XML 28 R15.htm IDEA: XBRL DOCUMENT v3.24.2.u1
Income Taxes
6 Months Ended
Jun. 30, 2024
Income Taxes [Abstract]  
Income Taxes 8.INCOME TAXES

Income tax expense or benefits are recorded relative to the jurisdictions that recognize book earnings. For the six months ended June 30, 2024, the Company recognized an income tax expense of $25.6 million on pre-tax loss of ($25.1) million, representing an effective income tax rate of (102.2%) compared to an income tax expense of $1.7 million on pre-tax earnings of $5.1 million, representing an effective income tax rate of 33.6% for the same period in 2023. The change in the effective tax rate compared to the same period in 2023 is primarily the result of a valuation allowance recorded during the second quarter of 2024, which is described below.

For the six months ended June 30, 2024, the Company computed an annual effective tax rate using forecasted information. Based on current forecasts, the Company’s effective tax rate is expected to be highly sensitive to changes in earnings. The Company concluded that computing its effective tax rate using forecasted information would be appropriate in estimating tax expense for the six months ended June 30, 2024.

A number of items caused the effective income tax rate for the six months ended June 30, 2024 to differ from the US federal statutory income tax rate of 21%, including certain nondeductible business expenses in Poland, various exchange rate benefits, and income attributable to the non-controlling interest holder of Smooth Bourbon, which is taxed as a partnership for US federal income tax purposes.

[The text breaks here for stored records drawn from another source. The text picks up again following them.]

/-- **Adjoints of intertwiners carry smoothed vectors `R(η) f`, `η` left invariant under `(1, U₀)`,
into the Gårding space of `τ`**: writing `supp η ⊆ ⋃_{q} G_∞ × U₀ y_q` (finitely many right cosets,
`U₀` open, `supp η` compact), `η = Σ_q β_q ⊗ 𝟙_{U₀ y_q}` with `β_q(h) = η((h,1)(1,y_q)) ∈ C_c^∞(G_∞)`,
and `T† R(β_q ⊗ 𝟙_{U₀ y_q}) f = c_q · τ(β_q) (T† R((1,y_q)) f)` (pushforward of the Haar measure of
the slab `G_∞ × U₀ y_q`). This is the level-`U₀` form of "`V_sm = π_∞^sm ⊗ π_f^{U₀}`"
(Cogdell (2004), §1.2; Borel–Jacquet (1979), §4.6; Garrett (2018), §7.3: `C_c^∞(G_𝔸)` is spanned
by the `f_∞ ⊗ f_fin`). [cite: BorelJacquet1979, §4.6] -/
theorem adjoint_coe_smoothedVector_mem_archGardingSpace {T : E →L[ℂ] (AdelicGroupData.gl n K).L2 μ}
    (hτu : τ.IsUnitary) (hτ : τ.IsStronglyContinuous) (hT : T ∈ archIntertwinersLevel hcpt τ W U₀)
    (hU₀o : IsOpen (U₀ : Set (GL (Fin n) (FiniteAdeleRing (𝓞 K) K))))
    (hU₀c : IsCompact (U₀ : Set (GL (Fin n) (FiniteAdeleRing (𝓞 K) K))))
    {η : GL (Fin n) (AdeleRing (𝓞 K) K) → ℝ} (hη : IsTestFunctionGL n K η)
    (hleft : ∀ u ∈ U₀, ∀ g : GL (Fin n) (AdeleRing (𝓞 K) K), η (GLn.ofFinite n K u * g) = η g)
    (f : W.toSubmodule) :
    ContinuousLinearMap.adjoint T ((smoothedVector W η f : W.toSubmodule) : (AdelicGroupData.gl n K).L2 μ) ∈
      archGardingSpace hcpt τ := by
  classical
  haveI : DiscreteTopology (GL (Fin n) (FiniteAdeleRing (𝓞 K) K) ⧸ U₀) :=
    QuotientGroup.discreteTopology hU₀o
  -- the index of the right coset `U₀ z` of `z`, through `z ↦ z⁻¹ U₀`
  set κ : GL (Fin n) (FiniteAdeleRing (𝓞 K) K) → GL (Fin n) (FiniteAdeleRing (𝓞 K) K) ⧸ U₀ :=
    fun z => ((z⁻¹ : GL (Fin n) (FiniteAdeleRing (𝓞 K) K)) : GL (Fin n) (FiniteAdeleRing (𝓞 K) K) ⧸ U₀) with hκ
  have hκc : Continuous κ := QuotientGroup.continuous_mk.comp continuous_inv
  -- representatives `y q` of the right cosets: `κ z = q ↔ z (y q)⁻¹ ∈ U₀`
  set y : GL (Fin n) (FiniteAdeleRing (𝓞 K) K) ⧸ U₀ → GL (Fin n) (FiniteAdeleRing (𝓞 K) K) :=
    fun q => (Quotient.out q : GL (Fin n) (FiniteAdeleRing (𝓞 K) K))⁻¹ with hy
  have hκ_iff : ∀ q z, κ z = q ↔ z * (y q)⁻¹ ∈ U₀ := by
    intro q z
    rw [hy, inv_inv, hκ]
    dsimp only
    conv_lhs => rw [← QuotientGroup.out_eq' q]
    rw [QuotientGroup.eq, inv_inv]
  -- the pieces `D q = U₀ (y q)`, clopen with compact closure
  set D : GL (Fin n) (FiniteAdeleRing (𝓞 K) K) ⧸ U₀ → Set (GL (Fin n) (FiniteAdeleRing (𝓞 K) K)) :=
    fun q => κ ⁻¹' {q} with hD
  have hDo : ∀ q, IsOpen (D q) := fun q => (isOpen_discrete {q}).preimage hκc
  have hD_eq : ∀ q, D q = (fun z => z * (y q)⁻¹) ⁻¹' (U₀ : Set _) := fun q =>
    Set.ext fun z => hκ_iff q z
  have hDcl : ∀ q, IsClosed (D q) := fun q => by
    rw [hD_eq]
    exact (U₀.isClosed_of_isOpen hU₀o).preimage (continuous_id.mul continuous_const)
  have hDc : ∀ q, IsCompact (closure (D q)) := fun q => by
    rw [(hDcl q).closure_eq, hD_eq]
    exact (Homeomorph.mulRight (y q)⁻¹).isCompact_preimage.2 hU₀c
  -- the finite set of cosets meeting the support
  have hfin : ((fun g : GL (Fin n) (AdeleRing (𝓞 K) K) => κ (GLn.sndHom n K g)) '' tsupport η).Finite :=
    (hη.hasCompactSupport.image (hκc.comp continuous_sndHom')).finite_of_discrete
  set t := hfin.toFinset with ht
  -- the pieces `η_q = η · 𝟙_{G_∞ × D q}` of `η`
  set ηq : GL (Fin n) (FiniteAdeleRing (𝓞 K) K) ⧸ U₀ → (AdelicGroupData.gl n K).Adelic → ℝ :=
    fun q g => {g : (AdelicGroupData.gl n K).Adelic | GLn.sndHom n K g ∈ D q}.indicator η g with hηq
  have hclo : ∀ q, IsClopen {g : (AdelicGroupData.gl n K).Adelic | GLn.sndHom n K g ∈ D q} := fun q =>
    ⟨(hDcl q).preimage continuous_sndHom', (hDo q).preimage continuous_sndHom'⟩
  have hηqc : ∀ q, Continuous (ηq q) := fun q => (hclo q).continuous_indicator hη.continuous
  have hηqs : ∀ q, HasCompactSupport (ηq q) := fun q =>
    hη.hasCompactSupport.mono fun g hg => by
      rw [Function.mem_support] at hg ⊢
      exact fun h0 => hg (Set.indicator_apply_eq_zero.2 fun _ => h0)
  have hηq_apply : ∀ q (g : (AdelicGroupData.gl n K).Adelic),
      ηq q g = if κ (GLn.sndHom n K g) = q then η g else 0 := by
    intro q g
    simp only [hηq, hD, Set.indicator_apply, Set.mem_setOf_eq, Set.mem_preimage, Set.mem_singleton_iff]
  have hsum : η = fun g => ∑ q ∈ t, ηq q g := by
    funext x
    by_cases hx : η x = 0
    · simp only [hηq_apply, hx, ite_self, Finset.sum_const_zero]
    · have hmem : κ (GLn.sndHom n K x) ∈ t := by
        rw [ht, Set.Finite.mem_toFinset]
        exact ⟨x, subset_tsupport _ (Function.mem_support.2 hx), rfl⟩
      rw [Finset.sum_eq_single_of_mem (κ (GLn.sndHom n K x)) hmem fun q _ hq => by
        rw [hηq_apply, if_neg (Ne.symm hq)]]
      rw [hηq_apply, if_pos rfl]
  -- `R(η) f = Σ_q R(η_q) f`
  have hsv : smoothedVector W η f = ∑ q ∈ t, smoothedVector W (ηq q) f := by
    conv_lhs => rw [hsum]
    exact smoothedVector_finset_sum_weight W t hηqc hηqs f
  rw [hsv, Submodule.coe_sum, _root_.map_sum]
  refine Submodule.sum_mem _ fun q _ => ?_
  -- the piece `q`: `T† R(η_q) f = c_q • τ(β_q) (T† R((1, y_q)) f)`
  set xq : E := ContinuousLinearMap.adjoint T
    ((AdelicGroupData.gl n K).rightRegular μ (GLn.ofFinite n K (y q)) (f : (AdelicGroupData.gl n K).L2 μ)) with hxq
  set βq : GL (Fin n) (mixedSpace K) → ℝ := fun h => η (GLn.ofInfinite n K h * GLn.ofFinite n K (y q)) with hβq
  have hβ : IsArchTestFunction n K fun h => (βq h : ℂ) := isArchTestFunction_slice hη (y q)
  set F : GL (Fin n) (mixedSpace K) → E := fun h => (βq h : ℂ) • τ (toArch hcpt h) xq with hF
  have hFc : Continuous F := hβ.continuous.smul (continuous_apply_toArch hcpt τ hτ xq)
  have hFs : HasCompactSupport F := hβ.hasCompactSupport.smul_right
  have hint : Integrable (fun g : (AdelicGroupData.gl n K).Adelic => (ηq q g : ℂ) •
      (AdelicGroupData.gl n K).rightRegular μ g (f : (AdelicGroupData.gl n K).L2 μ)) (adelicHaar n K) := by
    refine Continuous.integrable_of_hasCompactSupport ?_ ?_
    · exact (Complex.continuous_ofReal.comp (hηqc q)).smul
        ((AdelicGroupData.isStronglyContinuous_rightRegular_holds (AdelicGroupData.gl n K) μ) _)
    · exact ((hηqs q).comp_left Complex.ofReal_zero).smul_right
  have hpt : ∀ g : (AdelicGroupData.gl n K).Adelic,
      ContinuousLinearMap.adjoint T ((ηq q g : ℂ) •
        (AdelicGroupData.gl n K).rightRegular μ g (f : (AdelicGroupData.gl n K).L2 μ)) =
      ({g : (AdelicGroupData.gl n K).Adelic | GLn.sndHom n K g ∈ D q}.indicator (fun _ => (1 : ℝ)) g) •
        F (GLn.toMixed n K g) := by
    intro g
    rw [hηq_apply]
    simp only [Set.indicator_apply, Set.mem_setOf_eq]
    by_cases hm : κ (GLn.sndHom n K g) = q
    · have hm' : GLn.sndHom n K g ∈ D q := hm
      rw [if_pos hm, if_pos hm', one_smul, map_smul, hF]
      dsimp only
      have hu : GLn.sndHom n K g * (y q)⁻¹ ∈ U₀ := (hκ_iff q _).mp hm
      have hg : GLn.sndHom n K g = GLn.sndHom n K g * (y q)⁻¹ * y q := by rw [inv_mul_cancel_right]
      rw [adjoint_rightRegular_apply_of_sndHom_eq hτu hT hu hg, hβq]
      dsimp only
      congr 2
      have hfac : g = GLn.ofFinite n K (GLn.sndHom n K g * (y q)⁻¹) *
          (GLn.ofInfinite n K (GLn.toMixed n K g) * GLn.ofFinite n K (y q)) := by
        rw [← mul_assoc, ← (GLn.commute_ofInfinite_ofFinite _ _).eq, mul_assoc, ← map_mul,
          inv_mul_cancel_right, GLn.ofInfinite_toMixed_mul_ofFinite_sndHom]
      conv_lhs => rw [hfac, hleft _ hu]
    · have hm' : GLn.sndHom n K g ∉ D q := hm
      rw [if_neg hm, if_neg hm', zero_smul, Complex.ofReal_zero, zero_smul, map_zero]
  rw [coe_smoothedVector W (hηqc q) (hηqs q) f,
    ← (ContinuousLinearMap.adjoint T).integral_comp_comm hint]
  simp_rw [hpt]
  rw [integral_indicator_smul_comp_toMixed_eq_smul (hDo q) (hDc q) hFc hFs]
  exact Submodule.smul_mem _ _ (archSmoothing_mem_archGardingSpace (hcpt := hcpt) (τ := τ) hβ xq)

Further, the Company expects to incur withholding tax on future repatriation of current earnings in certain non-US subsidiaries.

During the second quarter of 2024, the Company recorded a valuation allowance on its net deferred tax assets related to the United States, resulting in $23.8 million of tax expense. Based on the analysis of future realization of the United States deferred tax assets, the Company concluded that it is more likely than not that the benefit from certain deferred tax assets will not be realized and therefore recorded the valuation allowance. The Company continues to maintain a full valuation allowance on deferred tax assets for CMR, CRM and Century Resorts International Ltd.

The Company has unrecognized income tax benefits of $0.5 million due to the Company’s ability to utilize pre-acquisition net operating losses. The Company received notification of an examination by Canada Revenue Agency of its Edmonton property, and it will assess the ability to recognize the $0.5 million in income tax benefits upon completion of the examination. The Company believes that the examination will conclude during 2024.